◆ SUPPLIED INFORMATION:
import Mathlib.Analysis.SpecialFunctions.Complex.Arg
import Mathlib.Analysis.SpecialFunctions.Trigonometric.Basic
import Mathlib.Analysis.SpecialFunctions.Exp
import HarnessLib

/-!
# Non-vanishing of oscillating sequences `cos(nθ + β)` and `Re(e^{inω}(L + o(1)))`

Topic `Literature/Analysis/Asymptotics`. Everything in this file is PROVED; no definitions, no
named facts.

When the saddle-point method is applied to a real quantity `F_n = Re J_n` whose complex
companion has the asymptotics `J_n = ρ_n e^{inω} (L + o(1))` (`ρ_n > 0`, `L ≠ 0`) — two complex
conjugate saddle points — one gets `F_n = ρ_n (|L| cos(nω + arg L) + o(1))`, and the conclusion
"`limsup |F_n|^{1/n} = lim ρ_n^{1/n}`, in particular `F_n ≠ 0` for infinitely many `n`" needs
exactly that `cos(nω + β)` does not tend to `0`, which holds iff `ω ∉ πℤ` (`sin ω ≠ 0`). This is
the hypothesis "`Im f₀(τ₀) ∉ πℤ`" of Zudilin's asymptotic lemma for linear forms in odd zeta values
(J. Théor. Nombres Bordeaux 16 (2004), Lemma 20; Izv. Math. 66 (2002), Lemma 6).

* `not_tendsto_cos_nat_mul_add` — if `sin θ ≠ 0` then `cos(nθ + β) ↛ 0`
  (from `cos((n+1)θ+β) = cos(nθ+β) cos θ − sin(nθ+β) sin θ` and `cos² + sin² = 1`);
* `exists_frequently_le_abs_cos` — hence `|cos(nθ + β)| ≥ ε` for infinitely many `n`, some `ε > 0`;
* `exists_frequently_le_abs_re_cexp_mul` — for `L ≠ 0`, `sin ω ≠ 0`, `ε_n → 0`:
  `|Re(e^{inω}(L + ε_n))| ≥ c` for infinitely many `n`, some `c > 0`; in particular
  `Re(e^{inω}(L + ε_n)) ≠ 0` infinitely often (`frequently_re_cexp_mul_ne_zero`).
-/

noncomputable section

open _root_.Filter _root_.Complex
open scoped _root_.Topology _root_.Real

namespace Literature.Analysis.Asymptotics

/-- If `sin θ ≠ 0` (i.e. `θ ∉ πℤ`) then `cos(nθ + β)` does not tend to `0` as `n → ∞`:
otherwise `sin(nθ + β) sin θ = cos(nθ+β) cos θ − cos((n+1)θ + β) → 0`, so `sin(nθ+β) → 0` too,
contradicting `cos² + sin² = 1`. [folklore] -/
theorem not_tendsto_cos_nat_mul_add {θ : ℝ} (hθ : Real.sin θ ≠ 0) (β : ℝ) :
    ¬ Tendsto (fun n : ℕ => Real.cos (n * θ + β)) atTop (𝓝 0) := by
  intro hcos
  -- `cos((n+1)θ + β) → 0`
  have hcos1 : Tendsto (fun n : ℕ => Real.cos ((n + 1 : ℕ) * θ + β)) atTop (𝓝 0) :=
    hcos.comp (tendsto_add_atTop_nat 1)
  -- `sin(nθ+β) sin θ = cos(nθ+β) cos θ - cos((n+1)θ+β)`
  have hsin : Tendsto (fun n : ℕ => Real.sin (n * θ + β)) atTop (𝓝 0) := by
    have h1 : Tendsto (fun n : ℕ => (Real.cos (n * θ + β) * Real.cos θ
        - Real.cos ((n + 1 : ℕ) * θ + β)) / Real.sin θ) atTop (𝓝 0) := by
      simpa using ((hcos.mul_const (Real.cos θ)).sub hcos1).div_const (Real.sin θ)
    refine h1.congr fun n => ?_
    have : Real.cos ((n + 1 : ℕ) * θ + β) =
        Real.cos (n * θ + β) * Real.cos θ - Real.sin (n * θ + β) * Real.sin θ := by
      rw [← Real.cos_add]; push_cast; ring_nf
    rw [this]
    field_simp
    ring
  -- contradiction with `cos² + sin² = 1`
  have h2 : Tendsto (fun n : ℕ => Real.cos (n * θ + β) ^ 2 + Real.sin (n * θ + β) ^ 2) atTop
      (𝓝 (0 ^ 2 + 0 ^ 2)) := (hcos.pow 2).add (hsin.pow 2)
  simp only [Real.cos_sq_add_sin_sq] at h2
  norm_num at h2

/-- If `sin θ ≠ 0` there is `ε > 0` with `|cos(nθ + β)| ≥ ε` for infinitely many `n`. [folklore] -/
theorem exists_frequently_le_abs_cos {θ : ℝ} (hθ : Real.sin θ ≠ 0) (β : ℝ) :
    ∃ ε : ℝ, 0 < ε ∧ ∃ᶠ n : ℕ in atTop, ε ≤ |Real.cos (n * θ + β)| := by
  by_contra h
  push Not at h
  apply not_tendsto_cos_nat_mul_add hθ β
  rw [Metric.tendsto_nhds]
  intro ε hε
  filter_upwards [h ε hε] with n hn
  simpa using hn

/-- `Re(e^{it} L) = |L| cos(t + arg L)`. [folklore] -/
theorem re_cexp_mul_I_mul (t : ℝ) (L : ℂ) :
    (cexp (t * I) * L).re = ‖L‖ * Real.cos (t + arg L) := by
  conv_lhs => rw [← norm_mul_exp_arg_mul_I L]
  rw [show cexp (t * I) * (‖L‖ * cexp (arg L * I)) = ‖L‖ * (cexp (t * I) * cexp (arg L * I)) by
    ring, ← Complex.exp_add, show (t : ℂ) * I + arg L * I = ((t + arg L : ℝ) : ℂ) * I by
    push_cast; ring, re_ofReal_mul, exp_ofReal_mul_I_re]

/-- **Two conjugate saddle points do not cancel infinitely often.** If `L ≠ 0`, `sin ω ≠ 0` and
`ε_n → 0` in `ℂ`, then for some `c > 0`, `|Re(e^{inω}(L + ε_n))| ≥ c` for infinitely many `n`
(namely `c = |L| ε/2` with `ε` from `exists_frequently_le_abs_cos`). [folklore] -/
theorem exists_frequently_le_abs_re_cexp_mul {L : ℂ} (hL : L ≠ 0) {ω : ℝ} (hω : Real.sin ω ≠ 0)
    {ε : ℕ → ℂ} (hε : Tendsto ε atTop (𝓝 0)) :
    ∃ c : ℝ, 0 < c ∧ ∃ᶠ n : ℕ in atTop, c ≤ |(cexp ((n * ω : ℝ) * I) * (L + ε n)).re| := by
  obtain ⟨e, he, hfreq⟩ := exists_frequently_le_abs_cos hω (arg L)
  have hLpos : 0 < ‖L‖ := norm_pos_iff.2 hL
  refine ⟨‖L‖ * e / 2, by positivity, ?_⟩
  have hsmall : ∀ᶠ n : ℕ in atTop, ‖ε n‖ ≤ ‖L‖ * e / 2 := by
    have := (tendsto_zero_iff_norm_tendsto_zero.1 hε).eventually
      (Iic_mem_nhds (show (0 : ℝ) < ‖L‖ * e / 2 by positivity))
    filter_upwards [this] with n hn using hn
  refine (hfreq.and_eventually hsmall).mono fun n ⟨hn, hn'⟩ => ?_
  have hmain : (cexp ((n * ω : ℝ) * I) * (L + ε n)).re =
      ‖L‖ * Real.cos (n * ω + arg L) + (cexp ((n * ω : ℝ) * I) * ε n).re := by
    rw [mul_add, add_re, re_cexp_mul_I_mul]
  have herr : |(cexp ((n * ω : ℝ) * I) * ε n).re| ≤ ‖L‖ * e / 2 := by
    refine (abs_re_le_norm _).trans ?_
    rw [norm_mul, norm_exp_ofReal_mul_I, one_mul]
    exact hn'
  rw [hmain]
  have h1 : ‖L‖ * e ≤ |‖L‖ * Real.cos (n * ω + arg L)| := by
    rw [abs_mul, abs_of_pos hLpos]
    exact mul_le_mul_of_nonneg_left hn hLpos.le
  have := abs_add_le (‖L‖ * Real.cos (↑n * ω + L.arg) + (cexp (↑(↑n * ω) * I) * ε n).re)
    (-(cexp (↑(↑n * ω) * I) * ε n).re)
  rw [abs_neg, add_neg_cancel_right] at this
  linarith

/-- In particular `Re(e^{inω}(L + ε_n)) ≠ 0` for infinitely many `n`. [folklore] -/
theorem frequently_re_cexp_mul_ne_zero {L : ℂ} (hL : L ≠ 0) {ω : ℝ} (hω : Real.sin ω ≠ 0)
    {ε : ℕ → ℂ} (hε : Tendsto ε atTop (𝓝 0)) :
    ∃ᶠ n : ℕ in atTop, (cexp ((n * ω : ℝ) * I) * (L + ε n)).re ≠ 0 := by
  obtain ⟨c, hc, h⟩ := exists_frequently_le_abs_re_cexp_mul hL hω hε
  exact h.mono fun n hn h0 => by rw [h0, abs_zero] at hn; linarith

/-- The form used for real sequences: if `F n = ρ n · Re(e^{inω}(L + ε n))` with `ρ n ≠ 0`,
`L ≠ 0`, `sin ω ≠ 0`, `ε n → 0`, then `F n ≠ 0` for infinitely many `n`. [folklore] -/
theorem frequently_ne_zero_of_eq_mul_re {F ρ : ℕ → ℝ} {L : ℂ} (hL : L ≠ 0) {ω : ℝ}
    (hω : Real.sin ω ≠ 0) {ε : ℕ → ℂ} (hε : Tendsto ε atTop (𝓝 0)) (hρ : ∀ n, ρ n ≠ 0)
    (hF : ∀ n, F n = ρ n * (cexp ((n * ω : ℝ) * I) * (L + ε n)).re) :
    ∃ᶠ n : ℕ in atTop, F n ≠ 0 :=
  (frequently_re_cexp_mul_ne_zero hL hω hε).mono fun n hn => by
    rw [hF n]; exact mul_ne_zero (hρ n) hn

end Literature.Analysis.Asymptotics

◆ EXERCISE DIRECTIONS: Set down, unchanged, only those lines above that fall between the line with "have hcos1 : Tendsto" and the line with "conv_lhs => rw [← norm_mul_exp_arg_mul_I L]", the two end lines included.

◆ ANSWER TO THIS EXERCISE:
  have hcos1 : Tendsto (fun n : ℕ => Real.cos ((n + 1 : ℕ) * θ + β)) atTop (𝓝 0) :=
    hcos.comp (tendsto_add_atTop_nat 1)
  -- `sin(nθ+β) sin θ = cos(nθ+β) cos θ - cos((n+1)θ+β)`
  have hsin : Tendsto (fun n : ℕ => Real.sin (n * θ + β)) atTop (𝓝 0) := by
    have h1 : Tendsto (fun n : ℕ => (Real.cos (n * θ + β) * Real.cos θ
        - Real.cos ((n + 1 : ℕ) * θ + β)) / Real.sin θ) atTop (𝓝 0) := by
      simpa using ((hcos.mul_const (Real.cos θ)).sub hcos1).div_const (Real.sin θ)
    refine h1.congr fun n => ?_
    have : Real.cos ((n + 1 : ℕ) * θ + β) =
        Real.cos (n * θ + β) * Real.cos θ - Real.sin (n * θ + β) * Real.sin θ := by
      rw [← Real.cos_add]; push_cast; ring_nf
    rw [this]
    field_simp
    ring
  -- contradiction with `cos² + sin² = 1`
  have h2 : Tendsto (fun n : ℕ => Real.cos (n * θ + β) ^ 2 + Real.sin (n * θ + β) ^ 2) atTop
      (𝓝 (0 ^ 2 + 0 ^ 2)) := (hcos.pow 2).add (hsin.pow 2)
  simp only [Real.cos_sq_add_sin_sq] at h2
  norm_num at h2

/-- If `sin θ ≠ 0` there is `ε > 0` with `|cos(nθ + β)| ≥ ε` for infinitely many `n`. [folklore] -/
theorem exists_frequently_le_abs_cos {θ : ℝ} (hθ : Real.sin θ ≠ 0) (β : ℝ) :
    ∃ ε : ℝ, 0 < ε ∧ ∃ᶠ n : ℕ in atTop, ε ≤ |Real.cos (n * θ + β)| := by
  by_contra h
  push Not at h
  apply not_tendsto_cos_nat_mul_add hθ β
  rw [Metric.tendsto_nhds]
  intro ε hε
  filter_upwards [h ε hε] with n hn
  simpa using hn

/-- `Re(e^{it} L) = |L| cos(t + arg L)`. [folklore] -/
theorem re_cexp_mul_I_mul (t : ℝ) (L : ℂ) :
    (cexp (t * I) * L).re = ‖L‖ * Real.cos (t + arg L) := by
  conv_lhs => rw [← norm_mul_exp_arg_mul_I L]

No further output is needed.